To identify a diatomic gas (X2), a researcher carried out the following experiment: She weighed an empty 3.4-L bulb, then filled it with the gas at 1.40atm and 25.0 ∘C and weighed it again. The difference in mass was 5.5g . Identify the gas.

Use PV = nRT. You know T, R, V and P. Solve for n = number of mols, then n = grams/molar mass. Plug in g and solve for molar mass. Divide that by 2 (because it's X2) and identify from the periodic table.

N2

To identify the diatomic gas (X2), we will need to use the ideal gas law and the molar mass of the gas to determine the identity of the gas.

The ideal gas law states that PV = nRT, where P is the pressure, V is the volume, n is the number of moles, R is the ideal gas constant, and T is the temperature in Kelvin.

We can rearrange the ideal gas law to solve for the number of moles:

n = PV / RT

First, let's convert the temperature from Celsius to Kelvin:

T(K) = T(°C) + 273.15
T(K) = 25.0 °C + 273.15
T(K) = 298.15 K

Now we can substitute the given values into the equation:

n = (1.40 atm) x (3.4 L) / [(0.0821 L·atm/(mol·K)) x (298.15 K)]

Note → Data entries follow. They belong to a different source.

/-!
# [ε₁-FORM TWIN of ✓`Prop7CminOfP6T3PdW` (knit lineage v3.4ˢ″, 2026-08-28; third located lettering defect of the EX display, ★★OWNER RULING g27-№7 (2)): the (19)-size conjunct of the
# displayed CHART-112ˢ row reads `nMax19 U₀ X ≤ M·(L³B₃ε₁)` — print's «ε₂ = O(1)·C₁B₃ε₁» ([Balaban1985Variational] p.299) — instead of `M·(‖A₁‖ + ‖H₁B‖)` (not member-uniformly
# inhabitable for the two second-order members of (19), which carry the current `J(U₀)`); C-min's constant becomes `B₀′ := max(B₀, 5MB₀∕2, ½, M)`; everything else below VERBATIM.]
# Route `UnitScaleTilt`, crux K1 child «MinimiserStabilityRegPr» (stmt-QuantumFields-19200), skeleton v10, stub `stub_existenceMinimalOrbit` (EX), route (α) — **C-minˢ ⇐ P6@T³
# (PROVED) ∧ CHART-112ˢ (displayed) ∧ THE (α)-CURRENCY CHART ROWS AT THE CRITICAL BACKGROUND `W`** (★★OWNER RULING №26∕№26a, 2026-08-28 10:41∕10:46Z, on ★w4-19200 g4's
# LOCATE «HGROWTH-PIN»: the displayed (γ)-growth row `hGrowth` of the EX knit — a k-uniform relative Poincaré for the PINNED class `descTransf g = 1` at the curved critical
# background, the same literal shape as route-R's stub P — has no known k-uniform supplier (RULING №25); print's exit is neither horn: chart the competitor AT THE CRITICAL
# BACKGROUND by Thm 2 + (47), where the constraint is LINEAR, the first variation is the identity (141) on the linear slice and all content is P = ½⟨A′, Δ₁A′⟩ (142)).  THIS FILE
# is the (α)-currency copy of ✓`Prop7CminOfP6T3PdG.Cmin_of_P6T3_chart_growth_pd_G`: the row `hGrowth` is REPLACED by the two rows of the reduction (141)–(142) read at the
# critical background `W = (e^{iX}U₀)^u` — CHART_W (every admissible competitor `X′` of C-min's ball has `A(e^{iX′}U₀) = A(e^{iD}W)` for some Hermitian-traceless `D` in an
# OPAQUE slice `Tsl i W` — [Balaban1985RegularSpaces] Thm 2 at background `W`, the transformation (47) and gauge invariance of (5); ALL size information lives in the slice
# letter) and LOCMIN_W (`A(W) ≤ A(e^{iD}W)` for `D ∈ Tsl i W`: «A′ = 0 is a minimum of 𝒜(A′)» — first variation (141) = 0 on the linear slice, second variation (142)
# `½⟨A′, Δ₁A′⟩` positive definite, third order absorbed).  WHY LOCMIN_W AND NOT A TAYLOR SPLIT (knit ruler's design note, 2026-08-28 11:35Z): ✓`cmin_minimality_of_chartRows`'s
# split rows EL_W `|ℓ_W(D)| ≤ λΣ‖D‖²` ∧ HESS_W `κΣ‖D‖² ≤ q_W(D)` with the T3W remainder `4800·s·Σ‖D‖²` and L-only constants are NOT k-uniformly inhabitable (★w4-19200 g4 LOCATED
# 11:19Z: the slice gap is `κ₀·ℓ⁻²`, the chart radius `ε·ℓ⁻¹`, `ℓ = L^{K−n}` — one power of `ℓ` short in both terms; ★p1 g12 11:14Z CAUTION: along the lifted near-stabiliser
# rotation only the TOTAL second-order growth is expected to be positive), and the scale-aware interface (★w4's F3 `wilsonAction4_expChart_sub_lin_ge`, HESS_W′ in
# `Σ_p‖ℒ_p(D)‖²`-form, EL_W at the current rate `e·ℓ⁻³`) is being typed in the α-P lane (OWNER RULING №30 (2)); so the knit displays the STABLE interface LOCMIN_W and the
# α-P lane supplies it by ONE lemma from whichever scale-aware rows it lands.  The knit lineage's LOCATE 11:15Z: `hGrowth` is consumed at exactly one place of the chain
# (`CminOfP6T3PdG` :279), so the swap is local.

Cell `ym3-torus`, width seat `ym-ust-19200-w2` (gen 4 ∕ gen 5 twin; EX knit lineage).  THEOREMS ONLY (0 `def`, 0 `sorry`).  By-name bookkeeping around the PROVED Prop. 6 kernel:
nothing here closes the stub; `--supports stmt-QuantumFields-19200 --as helper`, count-neutral.  YM₃ on T³ is a ladder rung (R3), not the Clay problem; nothing here claims
the stub, the crux, d = 4 or the mass gap.

THE PRINT ([Balaban1985Variational] p. 299, verbatim): *«To see that U_k is a minimum we apply the whole procedure with the configuration U_k instead of U₀. We get a functional
𝒜(A′) for which the critical configuration is equal to 0. This implies that a differential of 𝒜(A′) at A′ = 0 is equal to ⟨δA′, J⟩ and Eq. (93) has the form ⟨δA′, J⟩ = 0 for
all δA′ : QδA′ = 0, RD*δA′ = 0. (141) Further, let us notice that B = 0, hence the configurations A′ satisfy the same conditions as δA′, and we have ⟨A′, J⟩ = 0. Thus the
expansion (81) for this functional has the form 𝒜(A′) = A(U_k) + ½⟨A′, Δ₁A′⟩ + V(A′). (142) A second order differential at A′ = 0 is given by the quadratic form above, and it
is positive definite. Hence A′ = 0 is a minimum»*.  The three displayed rows are exactly (47)–(48) at background `W` (CHART_W), (141) (EL_W, in the approximate form that also
covers the (47)-image of the linear slice) and (142)'s positive-definiteness (HESS_W, [Balaban1985BackgroundPropagators] Thms 3.11–3.12).

WHAT IS PROVED.  ★★ **`Cmin_of_P6T3_chart_locmin_pd_WE`** — (ε₁-form (ii)) the statement and proof of ✓`Cmin_of_P6T3_chart_growth_pd_G` TOKEN FOR TOKEN except: (i) the growth constants
`CP θ cS` and their hypotheses are replaced by ONE constant `aW > 0` (the chart suppliers' absolute `ε₄`-window at the critical background); (ii) ONE new opaque letter
`Tsl i W : Set (PBond (P K) 0 → M₂(ℂ))` (the slice at the critical background — print's linear Landau slice `{QA′ = 0, RD*A′ = 0}` read through (47), with its sizes);
(iii) the row `hGrowth` is replaced by TWO rows `hChartW`, `hLocW` carrying `hGrowth`'s antecedent prefix VERBATIM plus `ε₄ ≤ aW`, and concluding CHART_W (∀ admissible `X′`,
`∃ D ∈ Tsl i W`, Hermitian-traceless, `A(e^{iX′}U₀) = A(e^{iD}W)`) resp. LOCMIN_W (`∀ D ∈ Tsl i W`, Hermitian-traceless → `A(W) ≤ A(e^{iD}W)`); (iv) `a₄′ = min{¼, a₃/4,
(16B₀C₄)⁻¹, α, 2r/3, aW}`; (v) the last proof step is CHART_W ∘ LOCMIN_W with `A(W) = A(e^{iX}U₀)` by gauge invariance of (5) (✓`T4WilsonGaugeFlatDirection.wilsonAction_gaugeAct`).
Conclusion VERBATIM the G file's (minimiser `AvgCondPrintS` + `Lan`, competitors print's `AvgCondPrint` + `IsLandauPrint`).

HONEST SCOPE.  Bookkeeping: the analytic content is in the displayed rows (N06(d = 3) ×2, Prop. 4, (1.37), CHART-112ˢ, CHART_W, LOCMIN_W) and in the PROVED Prop. 6
kernel (✓`Prop7SectET3ObjectsPd.prop6_T3`); count-neutral helper toward stmt-QuantumFields-19200, not a proof of the stub.

References: T. Bałaban, CMP 102 (1985) 277–309 [Balaban1985Variational] ((14) p.280, (19)–(21) p.281, (47)–(48) p.285, (103) p.293, (111)–(112) p.294, Props 5–6
pp.294–296, (115)–(117) p.295, (141)–(142) p.299, Prop. 7 p.299); CMP 99 (1985) 389–434 [Balaban1985BackgroundPropagators] (Thms 3.11–3.13); CMP 99 (1985) 75–102
[Balaban1985RegularSpaces] ((1.19) p.79, (1.28)–(1.31) pp.81–82, (1.37) p.82, Thm 2 p.83); CMP 98 (1985) 17–51 [Balaban1985Averaging] ((87) p.31).
-/

set_option autoImplicit false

Simplifying and calculating:

n = 0.164 mol

The difference in mass between the empty bulb and the bulb filled with the gas is 5.5 g. Since we know the number of moles (0.164 mol), we can calculate the molar mass (M) of the gas:

Molar mass (M) = Mass / Moles
M = 5.5 g / 0.164 mol

M ≈ 33.54 g/mol

Based on the calculated molar mass, we can identify the diatomic gas. The molar mass of 33.54 g/mol corresponds to nitrogen gas (N2). Therefore, the gas X2 is nitrogen gas (N2).